Thoughts of his mom helped him push through.

“The reason I didn’t die is my mom was with me. If you’ve ever seen ‘The Shining’ with Jack Nicholson at the end of the movie where they find them frozen to death, the vision of me being being frozen to death and my mom finding me …  wouldn’t allow me to quit on myself.”

Rulon Gardner’s gold and bronze Olympic medals being passed around the audience during a recent Cedar City Chamber of Commerce luncheon, Cedar City, Utah, March 10, 2022 | Photo by Alysha Lundgren, Cedar City News

Gardner was rescued and transferred to a hospital, suffering from hypothermia and frostbite, he said. His feet were frozen into his boots and doctors told Gardner they might require amputation.

Gardner’s feet were later treated with pressurized oxygen in a hyperbaric chamber, which increased blood flow to the tissue, Gardner said.

“We did that for a month. My feet started to heal,” he said. “In June I started to wear shoes. In July, I started to actually walk on it.”

In 2004, Gardner returned to the Olympics, bringing home the bronze medal.

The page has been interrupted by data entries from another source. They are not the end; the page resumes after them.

import Summits.Langlands.Langlands.Theorems.IrreducibilityBySelfDualityPairLBoundaryJS
import Summits.Langlands.Langlands.Theorems.IrreducibilityBySelfDualityPairLBoundaryJSSsv
import Summits.Langlands.Langlands.Theorems.IrreducibilityBySelfDualityPairLBoundaryJSStandardEntire
import Summits.Langlands.Langlands.Theorems.IrreducibilityBySelfDualityPairLBoundaryJSIsOrthoOfLocalTranslate
import Summits.Langlands.Langlands.Theorems.IrreducibilityBySelfDualityPairLBoundaryJSEqConjOfLocalTranslate
import Summits.Langlands.Langlands.Theorems.IrreducibilityBySelfDualityPairLBoundaryJSLocalPairTranslate
import Summits.Langlands.Langlands.Theorems.IrreducibilityBySelfDualityPairLBoundaryJSOfHumphriesJo
import Summits.Langlands.Langlands.Theorems.IrreducibilityBySelfDualityPairLBoundaryJSCornerBochnerIwasawa
import Summits.Langlands.Langlands.Theorems.IrreducibilityBySelfDualityPairLBoundaryJSCornerPairTranslate
import Summits.Langlands.Langlands.Theorems.IrreducibilityBySelfDualityPairLBoundaryJSCornerPairEuler
import Summits.Langlands.Langlands.Theorems.IrreducibilityBySelfDualityPairLBoundaryJSCornerAbsMajorant
import Summits.Langlands.Langlands.Theorems.IrreducibilityBySelfDualityPairLBoundaryJSCornerAbsIdeleMoment
import Literature.NumberTheory.Automorphic.PairLFunctionMeromorphicContinuationRankNeTwistProofs
import Literature.NumberTheory.Automorphic.ArchRankinSelbergTestVector
import Literature.NumberTheory.Automorphic.JPSSGlobalIntegralQuotientUnfolding
import Literature.NumberTheory.Automorphic.JPSSCornerWhittakerUnfolding
import Literature.NumberTheory.Automorphic.WhittakerPeriodExchange
import Literature.NumberTheory.Automorphic.TorusIwasawaTransport
import Literature.NumberTheory.Automorphic.CornerTorusIwasawaData
import Literature.NumberTheory.Automorphic.WhittakerCoeffHonestCuspForm
import Literature.NumberTheory.Automorphic.WhittakerCoeffTranslateUnramified
import Literature.NumberTheory.Automorphic.WhittakerDecayCuspForm
import Literature.NumberTheory.Automorphic.WhittakerSupportFinite
import Literature.NumberTheory.Automorphic.RankinSelbergUnramifiedTorus
import Literature.NumberTheory.Automorphic.RankinSelbergTorusPairEuler
import Literature.NumberTheory.Automorphic.RankinSelbergTowerFiniteness

/-!
# Absolute convergence of the unfolded corner integral from the torus majorant

Summit `Langlands`, sub-problem `Langlands`, helper file under `Theorems/` supporting the crux
`PairLBoundaryJS` (stmt-Langlands-13622), line `Sketch`, registered stub
`stub_corner_abs_convergence_one_of_torus_majorant` (W-Ac, part 4 of 4). The absolute convergence of the
unfolded `GL_{m+1} × GL_m` corner integral for `Re s ≫ 0` (Cogdell (2004), §2.3 "converges for `Re s ≫ 0`
by the gauge estimates"; Jacquet–Piatetski-Shapiro–Shalika (1983), §2) in its ONE-factor form

  `∫_{(𝔸_Kˣ)ᵐ × K_m} |W_φ(diag(diag(a) k, 1))| |det a|^σ δ_B(a)⁻¹ d(νA × νK) < ∞`  (`σ ≥ σ₀`),

`W_φ = whittakerDepth 0 φ`, DERIVED from the finiteness of the torus integral of the majorant
(hypothesis `H3`, the registered neighbour `stub_corner_torus_majorant`) and the landed pointwise corner
majorant `CornerAbsMajorant.corner_majorant` (support `|a_{l,v}|_v ≤ R_v`, archimedean decay
`‖W_φ‖ ≤ C ∏_{l,w} min(1, ‖a_{l,w}‖^{-M})` for every `M`):

* `lintegral_corner_lt_top_of_majorant` — the parametrised implication: `σ₀ = m + 1`; for `σ ≥ σ₀` take
  `E = ⌈σ⌉₊ + m`, `M = [K:ℚ] E + dim_ℝ K_∞ + 1`, bound the integrand pointwise by `C` times the majorant
  in the torus coordinate, `lintegral_mono`, `lintegral_prod_le` (no measurability needed) and
  `νK(K_m) < ∞` (`K_m` is compact, `isCompact_maximalCompactAdelic`);
* `stub_corner_abs_convergence_one_of_torus_majorant` — the registered `∀`-closed implication.

## References

* J. W. Cogdell, *Analytic theory of L-functions for GL_n*, in *An Introduction to the Langlands
  Program* (2004), §2.3 [CogdellAnalyticTheory2004].
* H. Jacquet, I. I. Piatetski-Shapiro, J. Shalika, *Rankin–Selberg convolutions*, Amer. J. Math. 105
  (1983), §2 [JPSS1983].
-/

noncomputable section

-- `Summit.Langlands.Langlands.…` (summit = sub-problem name, D-0017 layout) trips `dupNamespace`
set_option linter.dupNamespace false

open scoped MatrixGroups Topology Pointwise ENNReal NNReal ComplexConjugate InnerProductSpace ContDiff
-- the place subtypes indexing `mixedSpace K` are `Fintype` classically (`NormedCommRing (mixedSpace K)`)
open scoped Classical Matrix.Norms.Operator
open NumberField IsDedekindDomain MeasureTheory Measure Matrix Set Filter WithZero
open NumberField.mixedEmbedding
open Literature.NumberTheory.Automorphic AdelicGroupData
open Literature.NumberTheory.GaloisRepresentations (ideleGroup HeckeCharacter)
open Literature.MeasureTheory.Group
open Literature.RingTheory.SymmetricFunctions.SymmPoly
open ValuativeRel

-- the automorphic quotient carries the tree's Borel σ-algebra, not Mathlib's quotient σ-algebra
attribute [-instance] Quotient.instMeasurableSpace QuotientGroup.measurableSpace

-- the house local instances, exactly as in `RankinSelbergUnfoldingIdentity`
attribute [local instance] adelicBorel borelSpace_adelic locallyCompactSpace_adelic secondCountableTopology_gl_adelic
  glAdeleBorel borelSpace_glAdele borelSpace_ideleGroup secondCountableTopology_ideleGroup

-- Mathlib idiom: the commutator Lie ring on matrices, to mention `(archGroupGL n K).lie`
attribute [local instance 100] LieRing.ofAssociativeRing


namespace Summit.Langlands.Langlands.Theorems.CornerAbsConvergence

section Main

variable {m : ℕ} {K : Type} [Field K] [NumberField K]

/-- **Pointwise domination of the corner integrand by the torus majorant.** If `W` is supported in
`{|a_{l,v}|_v ≤ R_v ∀ l, v}` at the corner torus points and `‖W(diag(diag(a) k, 1))‖ ≤ C · D(a)` with
`C ≥ 0`, then `‖W(diag(diag(a) k, 1))‖ₑ · w(a) ≤ C · (𝟙{|a_{l,v}|_v ≤ R_v} · D(a) · w(a))` in `ℝ≥0∞` for every
weight `w ≥ 0` (case split on `W = 0`). [folklore] -/
theorem enorm_mul_ofReal_le_of_majorant {W : GL (Fin (m + 1)) (AdeleRing (𝓞 K) K) → ℂ}
    {R : HeightOneSpectrum (𝓞 K) → WithZero (Multiplicative ℤ)}
    (hsupp : ∀ (a : Fin m → ideleGroup K) (k : ↥(maximalCompactAdelic m K)),
      W (glCorner (AdeleRing (𝓞 K) K) (Nat.le_succ m) (torusPoint m K (a, k))) ≠ 0 →
      ∀ (l : Fin m) (v : HeightOneSpectrum (𝓞 K)), Valued.v (((a l : ideleGroup K) : AdeleRing (𝓞 K) K).2 v) ≤ R v)
    {C : ℝ} (hC0 : 0 ≤ C) {D : (Fin m → ideleGroup K) → ℝ}
    (hC : ∀ (a : Fin m → ideleGroup K) (k : ↥(maximalCompactAdelic m K)),
      ‖W (glCorner (AdeleRing (𝓞 K) K) (Nat.le_succ m) (torusPoint m K (a, k)))‖ ≤ C * D a)
    (w : (Fin m → ideleGroup K) → ℝ) (a : Fin m → ideleGroup K) (k : ↥(maximalCompactAdelic m K)) :
    ‖W (glCorner (AdeleRing (𝓞 K) K) (Nat.le_succ m) (torusPoint m K (a, k)))‖ₑ * ENNReal.ofReal (w a) ≤
      ENNReal.ofReal C *
        ((if ∀ (l : Fin m) (v : HeightOneSpectrum (𝓞 K)),
            Valued.v (((a l : ideleGroup K) : AdeleRing (𝓞 K) K).2 v) ≤ R v then 1 else 0) *
          ENNReal.ofReal (D a) * ENNReal.ofReal (w a)) := by
  by_cases hW : W (glCorner (AdeleRing (𝓞 K) K) (Nat.le_succ m) (torusPoint m K (a, k))) = 0
  · rw [hW, enorm_zero, zero_mul]
    exact zero_le
  · rw [if_pos (hsupp a k hW), one_mul, ← ofReal_norm, ← mul_assoc, ← ENNReal.ofReal_mul hC0]
    exact mul_le_mul' (ENNReal.ofReal_le_ofReal (hC a k)) le_rfl

-- (the Borel property of the adelic σ-algebra is not needed for the upper bound)
variable [MeasurableSpace (AdeleRing (𝓞 K) K)]

/-- **Absolute convergence of the unfolded corner integral (one-factor form) from the torus majorant**
(Cogdell (2004), §2.3; JPSS (1983), §2). Let `φ` be an `A_G`-invariant honest cusp form on `GL_{m+1}(𝔸_K)`
(`0 < m`), `νA`, `νK` Haar measures on `(𝔸_Kˣ)ᵐ` and `K_m`, and assume (`H3`) that for every finite `S`,
bounds `R_v ≥ 1` equal to `1` off `S`, `σ ≥ m + 1`, `E ≥ σ + m`, `M ≥ [K:ℚ] E + dim_ℝ K_∞ + 1` the torus
integral `∫ 𝟙{|a_{l,v}|_v ≤ R_v} ∏_{l,w} min(1, ‖a_{l,w}‖^{-M}) |det a|^σ δ_B(a)⁻¹ dνA` is finite. Then for
`σ ≥ m + 1`, `∫ |W_φ(diag(diag(a) k, 1))| |det a|^σ δ_B(a)⁻¹ d(νA × νK) < ∞`: by the corner majorant
`CornerAbsMajorant.corner_majorant` (with `E = ⌈σ⌉₊ + m`, `M = [K:ℚ] E + dim_ℝ K_∞ + 1`) the integrand is
pointwise `≤ C` times the majorant in the torus coordinate, and `νK(K_m) < ∞`.
[cite: CogdellAnalyticTheory2004, §2.3] -/
theorem lintegral_corner_lt_top_of_majorant (hm : 0 < m)
    (νA : Measure (Fin m → ideleGroup K)) [IsHaarMeasure νA]
    (νK : Measure ↥(maximalCompactAdelic m K)) [IsHaarMeasure νK]
    {φ : GL (Fin (m + 1)) (AdeleRing (𝓞 K) K) → ℂ}
    (hφ : IsCuspFormGL (m + 1) K (isCompact_glFiniteIntegralLevel_holds (m + 1) K) φ)
    (hA : ∀ z ∈ (AdelicGroupData.gl (m + 1) K).center', ∀ g : (AdelicGroupData.gl (m + 1) K).Adelic, φ (z * g) = φ g)
    (H3 : ∀ (S : Finset (HeightOneSpectrum (𝓞 K))) {R : HeightOneSpectrum (𝓞 K) → WithZero (Multiplicative ℤ)},
      (∀ v, 1 ≤ R v) → (∀ v ∉ S, R v = 1) →
      ∀ {σ : ℝ}, (m : ℝ) + 1 ≤ σ → ∀ {E M : ℕ}, σ + m ≤ E →
      Module.finrank ℚ K * E + Module.finrank ℝ (mixedSpace K) + 1 ≤ M →
      ∫⁻ a, (if ∀ (l : Fin m) (v : HeightOneSpectrum (𝓞 K)),
              Valued.v (((a l : ideleGroup K) : AdeleRing (𝓞 K) K).2 v) ≤ R v then 1 else 0) *
          ENNReal.ofReal (∏ l : Fin m, ∏ w : InfinitePlace K,
            ((max 1 ‖((a l : ideleGroup K) : AdeleRing (𝓞 K) K).1 w‖) ^ M)⁻¹) *
          ENNReal.ofReal (torusWeight m K σ a) ∂νA < ⊤) :
    ∃ σ₀ : ℝ, ∀ σ : ℝ, σ₀ ≤ σ →
      ∫⁻ p, ‖whittakerDepth 0 φ (glCorner (AdeleRing (𝓞 K) K) (Nat.le_succ m) (torusPoint m K p))‖ₑ *
          ENNReal.ofReal (torusWeight m K σ p.1) ∂(νA.prod νK) < ⊤ := by
  -- `K_m` is compact, so the Haar measure `νK` is finite
  haveI : CompactSpace ↥(maximalCompactAdelic m K) :=
    isCompact_iff_compactSpace.1 (isCompact_maximalCompactAdelic m K)
  have hK : νK Set.univ < ⊤ := measure_lt_top νK _
  -- the corner majorant of `W_φ`
  obtain ⟨S, R, hR, hRS, hsupp, hdec⟩ := CornerAbsMajorant.corner_majorant hm hφ hA
  refine ⟨(m : ℝ) + 1, fun σ hσ => ?_⟩
  -- exponents `E ≥ σ + m`, `M = [K:ℚ] E + dim K_∞ + 1`
  have hE : σ + m ≤ ((⌈σ⌉₊ + m : ℕ) : ℝ) := by
    rw [Nat.cast_add]
    exact add_le_add (Nat.le_ceil σ) le_rfl
  obtain ⟨C, hC0, hC⟩ := hdec (Module.finrank ℚ K * (⌈σ⌉₊ + m) + Module.finrank ℝ (mixedSpace K) + 1)
  -- the torus majorant and its finiteness (hypothesis `H3`)
  set G : (Fin m → ideleGroup K) → ℝ≥0∞ := fun a =>
    (if ∀ (l : Fin m) (v : HeightOneSpectrum (𝓞 K)),
        Valued.v (((a l : ideleGroup K) : AdeleRing (𝓞 K) K).2 v) ≤ R v then 1 else 0) *
      ENNReal.ofReal (∏ l : Fin m, ∏ w : InfinitePlace K,
        ((max 1 ‖((a l : ideleGroup K) : AdeleRing (𝓞 K) K).1 w‖) ^
          (Module.finrank ℚ K * (⌈σ⌉₊ + m) + Module.finrank ℝ (mixedSpace K) + 1))⁻¹) *
      ENNReal.ofReal (torusWeight m K σ a) with hG_def
  have hfin : ∫⁻ a, G a ∂νA < ⊤ := H3 S hR hRS hσ hE le_rfl
  -- pointwise domination
  have hpt : ∀ p : (Fin m → ideleGroup K) × ↥(maximalCompactAdelic m K),
      ‖whittakerDepth 0 φ (glCorner (AdeleRing (𝓞 K) K) (Nat.le_succ m) (torusPoint m K p))‖ₑ *
          ENNReal.ofReal (torusWeight m K σ p.1) ≤ ENNReal.ofReal C * G p.1 := fun p =>
    enorm_mul_ofReal_le_of_majorant hsupp hC0 hC (torusWeight m K σ) p.1 p.2
  have hCK : ENNReal.ofReal C * νK Set.univ < ⊤ := ENNReal.mul_lt_top ENNReal.ofReal_lt_top hK
  calc ∫⁻ p, ‖whittakerDepth 0 φ (glCorner (AdeleRing (𝓞 K) K) (Nat.le_succ m) (torusPoint m K p))‖ₑ *
          ENNReal.ofReal (torusWeight m K σ p.1) ∂(νA.prod νK)
      ≤ ∫⁻ p, ENNReal.ofReal C * G p.1 ∂(νA.prod νK) := lintegral_mono hpt
    _ ≤ ∫⁻ a, ∫⁻ _k, ENNReal.ofReal C * G a ∂νK ∂νA :=
        lintegral_prod_le (fun p : (Fin m → ideleGroup K) × ↥(maximalCompactAdelic m K) => ENNReal.ofReal C * G p.1)
    _ = ∫⁻ a, ENNReal.ofReal C * νK Set.univ * G a ∂νA := by
        refine lintegral_congr fun a => ?_
        rw [lintegral_const, mul_right_comm]
    _ = ENNReal.ofReal C * νK Set.univ * ∫⁻ a, G a ∂νA := lintegral_const_mul' _ _ hCK.ne
    _ < ⊤ := ENNReal.mul_lt_top hCK hfin

end Main

/-! ### The registered stub -/

/-- **STUB (W-Ac 4/4) — the one-factor absolute convergence FROM the torus majorant**: the implication
`stub_corner_torus_majorant → (W-Ac-one)`: if the torus integral of the majorant
`𝟙{|a_{l,v}|_v ≤ R_v} ∏_{l,w} min(1, ‖a_{l,w}‖^{-M}) |det a|^σ δ_B(a)⁻¹` is finite for `σ ≥ m + 1`, `E ≥ σ + m`,
`M ≥ [K:ℚ] E + dim_ℝ K_∞ + 1`, then for every `A_G`-invariant honest cusp form `φ` on `GL_{m+1}(𝔸_K)` (`0 < m`)
there is `σ₀` with `∫ |W_φ(diag(diag(a) k, 1))| |det a|^σ δ_B(a)⁻¹ d(νA × νK) < ∞` for all `σ ≥ σ₀` — by the
corner majorant of `W_φ` (`CornerAbsMajorant.corner_majorant`), monotonicity of the lintegral and
`νK(K_m) < ∞`; the `∀`-closed form of `lintegral_corner_lt_top_of_majorant` (Cogdell (2004), §2.3).
[cite: CogdellAnalyticTheory2004, §2.3] -/
theorem stub_corner_abs_convergence_one_of_torus_majorant :
    (∀ {m : ℕ} {K : Type} [Field K] [NumberField K]
      [MeasurableSpace (AdeleRing (𝓞 K) K)] [BorelSpace (AdeleRing (𝓞 K) K)]
      (νA : Measure (Fin m → ideleGroup K)) [IsHaarMeasure νA]
      (S : Finset (HeightOneSpectrum (𝓞 K))) {R : HeightOneSpectrum (𝓞 K) → WithZero (Multiplicative ℤ)},
      (∀ v, 1 ≤ R v) → (∀ v ∉ S, R v = 1) →
      ∀ {σ : ℝ}, (m : ℝ) + 1 ≤ σ → ∀ {E M : ℕ}, σ + m ≤ E →
      Module.finrank ℚ K * E + Module.finrank ℝ (mixedSpace K) + 1 ≤ M →
      ∫⁻ a, (if ∀ (l : Fin m) (v : HeightOneSpectrum (𝓞 K)),
              Valued.v (((a l : ideleGroup K) : AdeleRing (𝓞 K) K).2 v) ≤ R v then 1 else 0) *
          ENNReal.ofReal (∏ l : Fin m, ∏ w : InfinitePlace K,
            ((max 1 ‖((a l : ideleGroup K) : AdeleRing (𝓞 K) K).1 w‖) ^ M)⁻¹) *
          ENNReal.ofReal (torusWeight m K σ a) ∂νA < ⊤) →
    ∀ {m : ℕ} {K : Type} [Field K] [NumberField K]
      [MeasurableSpace (AdeleRing (𝓞 K) K)] [BorelSpace (AdeleRing (𝓞 K) K)] (_hm : 0 < m)
      (νA : Measure (Fin m → ideleGroup K)) [IsHaarMeasure νA]
      (νK : Measure ↥(maximalCompactAdelic m K)) [IsHaarMeasure νK]
      {φ : GL (Fin (m + 1)) (AdeleRing (𝓞 K) K) → ℂ},
      IsCuspFormGL (m + 1) K (isCompact_glFiniteIntegralLevel_holds (m + 1) K) φ →
      (∀ z ∈ (AdelicGroupData.gl (m + 1) K).center', ∀ g : (AdelicGroupData.gl (m + 1) K).Adelic, φ (z * g) = φ g) →
      ∃ σ₀ : ℝ, ∀ σ : ℝ, σ₀ ≤ σ →
        ∫⁻ p, ‖whittakerDepth 0 φ (glCorner (AdeleRing (𝓞 K) K) (Nat.le_succ m) (torusPoint m K p))‖ₑ *
            ENNReal.ofReal (torusWeight m K σ p.1) ∂(νA.prod νK) < ⊤ := by
  intro H3 m K _ _ _ _ hm νA _ νK _ φ hφ hA
  exact lintegral_corner_lt_top_of_majorant hm νA νK hφ hA (fun S R hR hRS σ hσ E M hE hM =>
    H3 νA S hR hRS hσ hE hM)

end Summit.Langlands.Langlands.Theorems.CornerAbsConvergence

end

More recently, Gardner competed on the TV show “The Biggest Loser,” losing 173 pounds. In 2005 he published his autobiography, “Never Stop Pushing: My Life from a Wyoming Farm to the Olympic Medals Stand.”

Gardner was the head wrestling coach at Herriman High School but made the move to Southern Utah to work with local wrestlers. Additionally, he operates Rulon Gardner’s Gold Medal Gym, a youth wrestling club.